/-! ### The potential `A(x) = x₂ (x₁, −x₀, 0)` and the strain `D = diag(1,1,−2)` -/

/-- Components of the Fréchet derivative of a field are derivatives of the components. [folklore] -/
private theorem fderiv_apply_coord {f : EuclideanSpace ℝ (Fin 3) → EuclideanSpace ℝ (Fin 3)}
    {x : EuclideanSpace ℝ (Fin 3)} (hf : DifferentiableAt ℝ f x) (h : EuclideanSpace ℝ (Fin 3)) (i : Fin 3) :
    fderiv ℝ f x h i = fderiv ℝ (fun y => f y i) x h := by
  have := ((EuclideanSpace.proj i : EuclideanSpace ℝ (Fin 3) →L[ℝ] ℝ).hasFDerivAt.comp x hf.hasFDerivAt).fderiv
  rw [show (fun y => f y i) = (EuclideanSpace.proj i : EuclideanSpace ℝ (Fin 3) →L[ℝ] ℝ) ∘ f from rfl, this]
  rfl

/-- The axisymmetric irrotational strain `D = diag(1, 1, −2)` (Majda–Bertozzi §1.4, strain flows) as a
continuous linear map. [folklore] -/
def strainD : EuclideanSpace ℝ (Fin 3) →L[ℝ] EuclideanSpace ℝ (Fin 3) :=
  (EuclideanSpace.proj (0 : Fin 3) : EuclideanSpace ℝ (Fin 3) →L[ℝ] ℝ).smulRight (EuclideanSpace.single 0 1) +
  (EuclideanSpace.proj (1 : Fin 3) : EuclideanSpace ℝ (Fin 3) →L[ℝ] ℝ).smulRight (EuclideanSpace.single 1 1) -
  (2 : ℝ) • (EuclideanSpace.proj (2 : Fin 3) : EuclideanSpace ℝ (Fin 3) →L[ℝ] ℝ).smulRight
    (EuclideanSpace.single 2 1)

/-- `D h = (h₀, h₁, −2h₂)`. [folklore] -/
private theorem strainD_apply (h : EuclideanSpace ℝ (Fin 3)) (k : Fin 3) : strainD h k = ![h 0, h 1, -2 * h 2] k := by
  fin_cases k <;> simp [strainD]

/-- `D e₀ = e₀`: the strain does not vanish (indeed `‖D‖ ≥ 1`). [folklore] -/
private theorem strainD_single_zero : strainD (EuclideanSpace.single 0 1) = EuclideanSpace.single 0 1 := by
  ext k
  rw [strainD_apply]
  fin_cases k <;> simp

/-- `‖D‖ ≥ 1`. [folklore] -/
private theorem one_le_norm_strainD : 1 ≤ ‖strainD‖ := by
  have h := strainD.le_opNorm (EuclideanSpace.single 0 1)
  rw [strainD_single_zero] at h
  simpa using h

/-- A linear field has no curl iff its matrix is symmetric; `curl (D x) = 0`. [folklore] -/
private theorem curlCLM_strainD : curlCLM strainD = 0 := by
  have : curl (fun y => strainD y) 0 = 0 := by
    have h : fderiv ℝ (fun y => strainD y) 0 = strainD := strainD.fderiv
    ext k
    fin_cases k <;> simp [curl, h, strainD_apply]
  rwa [curl_eq_curlCLM, strainD.fderiv] at this

/-- The vector potential `A(x) = x₂ (x₁, −x₀, 0)` of the strain: `curl A = D x`. [folklore] -/
def potA (x : EuclideanSpace ℝ (Fin 3)) : EuclideanSpace ℝ (Fin 3) := WithLp.toLp 2 ![x 2 * x 1, -(x 2 * x 0), 0]

/-- Calculus helper `potA_apply_zero` for the strain-cavity construction. [folklore] -/
private theorem potA_apply_zero (x : EuclideanSpace ℝ (Fin 3)) : potA x 0 = x 2 * x 1 := by simp [potA]
/-- Calculus helper `potA_apply_one` for the strain-cavity construction. [folklore] -/
private theorem potA_apply_one (x : EuclideanSpace ℝ (Fin 3)) : potA x 1 = -(x 2 * x 0) := by simp [potA]
/-- Calculus helper `potA_apply_two` for the strain-cavity construction. [folklore] -/
private theorem potA_apply_two (x : EuclideanSpace ℝ (Fin 3)) : potA x 2 = 0 := by simp [potA]

/-- Calculus helper `contDiff_potA0` for the strain-cavity construction. [folklore] -/
private theorem contDiff_potA0 : ContDiff ℝ ∞ (fun x => potA x 0) := by
  rw [show (fun x => potA x 0) = fun x : EuclideanSpace ℝ (Fin 3) => x 2 * x 1 from funext potA_apply_zero]
  exact (EuclideanSpace.proj (2 : Fin 3) : EuclideanSpace ℝ (Fin 3) →L[ℝ] ℝ).contDiff.mul
    (EuclideanSpace.proj (1 : Fin 3) : EuclideanSpace ℝ (Fin 3) →L[ℝ] ℝ).contDiff

/-- Calculus helper `contDiff_potA1` for the strain-cavity construction. [folklore] -/
private theorem contDiff_potA1 : ContDiff ℝ ∞ (fun x => potA x 1) := by
  rw [show (fun x => potA x 1) = fun x : EuclideanSpace ℝ (Fin 3) => -(x 2 * x 0) from funext potA_apply_one]
  exact ((EuclideanSpace.proj (2 : Fin 3) : EuclideanSpace ℝ (Fin 3) →L[ℝ] ℝ).contDiff.mul
    (EuclideanSpace.proj (0 : Fin 3) : EuclideanSpace ℝ (Fin 3) →L[ℝ] ℝ).contDiff).neg

/-- Calculus helper `contDiff_potA2` for the strain-cavity construction. [folklore] -/
private theorem contDiff_potA2 : ContDiff ℝ ∞ (fun x => potA x 2) := by
  rw [show (fun x => potA x 2) = fun _ : EuclideanSpace ℝ (Fin 3) => (0 : ℝ) from funext potA_apply_two]
  exact contDiff_const

/-- `A` is smooth. [folklore] -/
private theorem potA_contDiff : ContDiff ℝ ∞ potA := by
  rw [contDiff_euclidean]
  intro i
  fin_cases i
  exacts [contDiff_potA0, contDiff_potA1, contDiff_potA2]

/-- `A` is differentiable. [folklore] -/
private theorem potA_differentiable : Differentiable ℝ potA := potA_contDiff.differentiable (by simp)

/-- Calculus helper `hasFDerivAt_potA0` for the strain-cavity construction. [folklore] -/
private theorem hasFDerivAt_potA0 (x : EuclideanSpace ℝ (Fin 3)) : HasFDerivAt (fun y => potA y 0)
    (x 2 • (EuclideanSpace.proj 1 : EuclideanSpace ℝ (Fin 3) →L[ℝ] ℝ) +
      x 1 • (EuclideanSpace.proj 2 : EuclideanSpace ℝ (Fin 3) →L[ℝ] ℝ)) x :=
  ((EuclideanSpace.proj (2 : Fin 3) : EuclideanSpace ℝ (Fin 3) →L[ℝ] ℝ).hasFDerivAt.mul
    (EuclideanSpace.proj (1 : Fin 3) : EuclideanSpace ℝ (Fin 3) →L[ℝ] ℝ).hasFDerivAt).congr_of_eventuallyEq
    (Eventually.of_forall fun y => potA_apply_zero y)

/-- Calculus helper `hasFDerivAt_potA1` for the strain-cavity construction. [folklore] -/
private theorem hasFDerivAt_potA1 (x : EuclideanSpace ℝ (Fin 3)) : HasFDerivAt (fun y => potA y 1)
    (-(x 2 • (EuclideanSpace.proj 0 : EuclideanSpace ℝ (Fin 3) →L[ℝ] ℝ) +
      x 0 • (EuclideanSpace.proj 2 : EuclideanSpace ℝ (Fin 3) →L[ℝ] ℝ))) x :=
  ((EuclideanSpace.proj (2 : Fin 3) : EuclideanSpace ℝ (Fin 3) →L[ℝ] ℝ).hasFDerivAt.mul
    (EuclideanSpace.proj (0 : Fin 3) : EuclideanSpace ℝ (Fin 3) →L[ℝ] ℝ).hasFDerivAt).neg.congr_of_eventuallyEq
    (Eventually.of_forall fun y => potA_apply_one y)
/-- **Registered anchor: pinned unambiguity is exterior-determined.**  If the closed collars `Λ_{2 sc y}(y)` of the
candidate centres `y ≠ x` avoid the interior `Λ_{sc x}(x)` (design condition on the candidate family), then for each
pinned value `β` the event "`x` is selected and unambiguous if its state is `β`" is determined by the sites off
`Λ_{sc x}(x)`.  (Selection, germs, blob steps and the states of the other regions read only exterior sites —
`exterior_agree` — and the pinned reference vector `update (tState …) x β` does not read the state of `x`.)  This is
the form in which identification (A7) applies the splice identity `real_tHook_inter_eq_integral_splice`. -/
theorem tUnambiguousIf_determinedBy : ∀ (sc : Site 2 → ℕ) (X : Set (Site 2)) (x : Site 2), (∀ y ∈ X, y ≠ x → Disjoint (tBall y (2 * sc y)) (tBall x (sc x))) → ∀ β : Bool, DeterminedBy {ω | x ∈ Summit.CriticalPhenomena.CardyFormulaZ2.Cruxes.NestingRigidity.PinchResampling.tSel sc X ω ∧ Summit.CriticalPhenomena.CardyFormulaZ2.Cruxes.NestingRigidity.PinchResampling.TUnambiguousIf sc X ω x β} (tBall x (sc x))ᶜ := by
  intro sc X x hX β
  rw [determinedBy_iff]
  intro ω ω' h
  obtain ⟨hsel, hstate, hglue⟩ := exterior_agree sc X hX h
  have hupd : Function.update (tState sc X ω) x β = Function.update (tState sc X ω') x β := by
    funext y
    by_cases hyx : y = x
    · subst hyx
      simp
    · simp [Function.update_of_ne hyx, hstate y hyx]
  simp only [mem_setOf_eq]
  constructor
  · rintro ⟨hx, hU⟩
    refine ⟨hsel ▸ hx, fun b hb ↦ hU b ?_⟩
    obtain ⟨hb1, hb2⟩ := hb
    exact ⟨fun y hy ↦ hb1 y (hsel ▸ hy), fun c ↦ by rw [hglue hx c b, hglue hx c, hupd]; exact hb2 c⟩
  · rintro ⟨hx, hU⟩
    have hx' : x ∈ tSel sc X ω := hsel ▸ hx
    refine ⟨hx', fun b hb ↦ hU b ?_⟩
    obtain ⟨hb1, hb2⟩ := hb
    exact ⟨fun y hy ↦ hb1 y (hsel ▸ hy), fun c ↦ by rw [← hglue hx' c b, ← hupd, ← hglue hx' c]; exact hb2 c⟩

/-- Corollary: the unpinned event splits along the realised state into two pieces, each the intersection of an
exterior-determined pinned event with the interior-dependent hook-up event. -/
theorem tSel_and_tUnambiguous_iff (ω : SiteConfig (Site 2)) (x : Site 2) :
    (x ∈ tSel sc X ω ∧ TUnambiguous sc X ω x) ↔
      (x ∈ tSel sc X ω ∧ ω ∈ THook x x (sc x) (sc x) ∧ TUnambiguousIf sc X ω x true) ∨
        (x ∈ tSel sc X ω ∧ ω ∉ THook x x (sc x) (sc x) ∧ TUnambiguousIf sc X ω x false) := by
  rw [tUnambiguous_iff_tUnambiguousIf]
  by_cases hx : x ∈ tSel sc X ω
  · by_cases hh : ω ∈ THook x x (sc x) (sc x)
    · simp [tState, hx, hh]
    · simp [tState, hx, hh]
  · simp [hx]

end Exterior


end Summit.CriticalPhenomena.CardyFormulaZ2.Cruxes.NestingRigidity.PinchResampling

end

____

WHAT IS BEING ASKED
Look through the entries above and find each line where the word "linear" occurs; copy those lines.

YOUR RESPONSE
continuous linear map. [folklore] -/
/-- A linear field has no curl iff its matrix is symmetric; `curl (D x) = 0`. [folklore] -/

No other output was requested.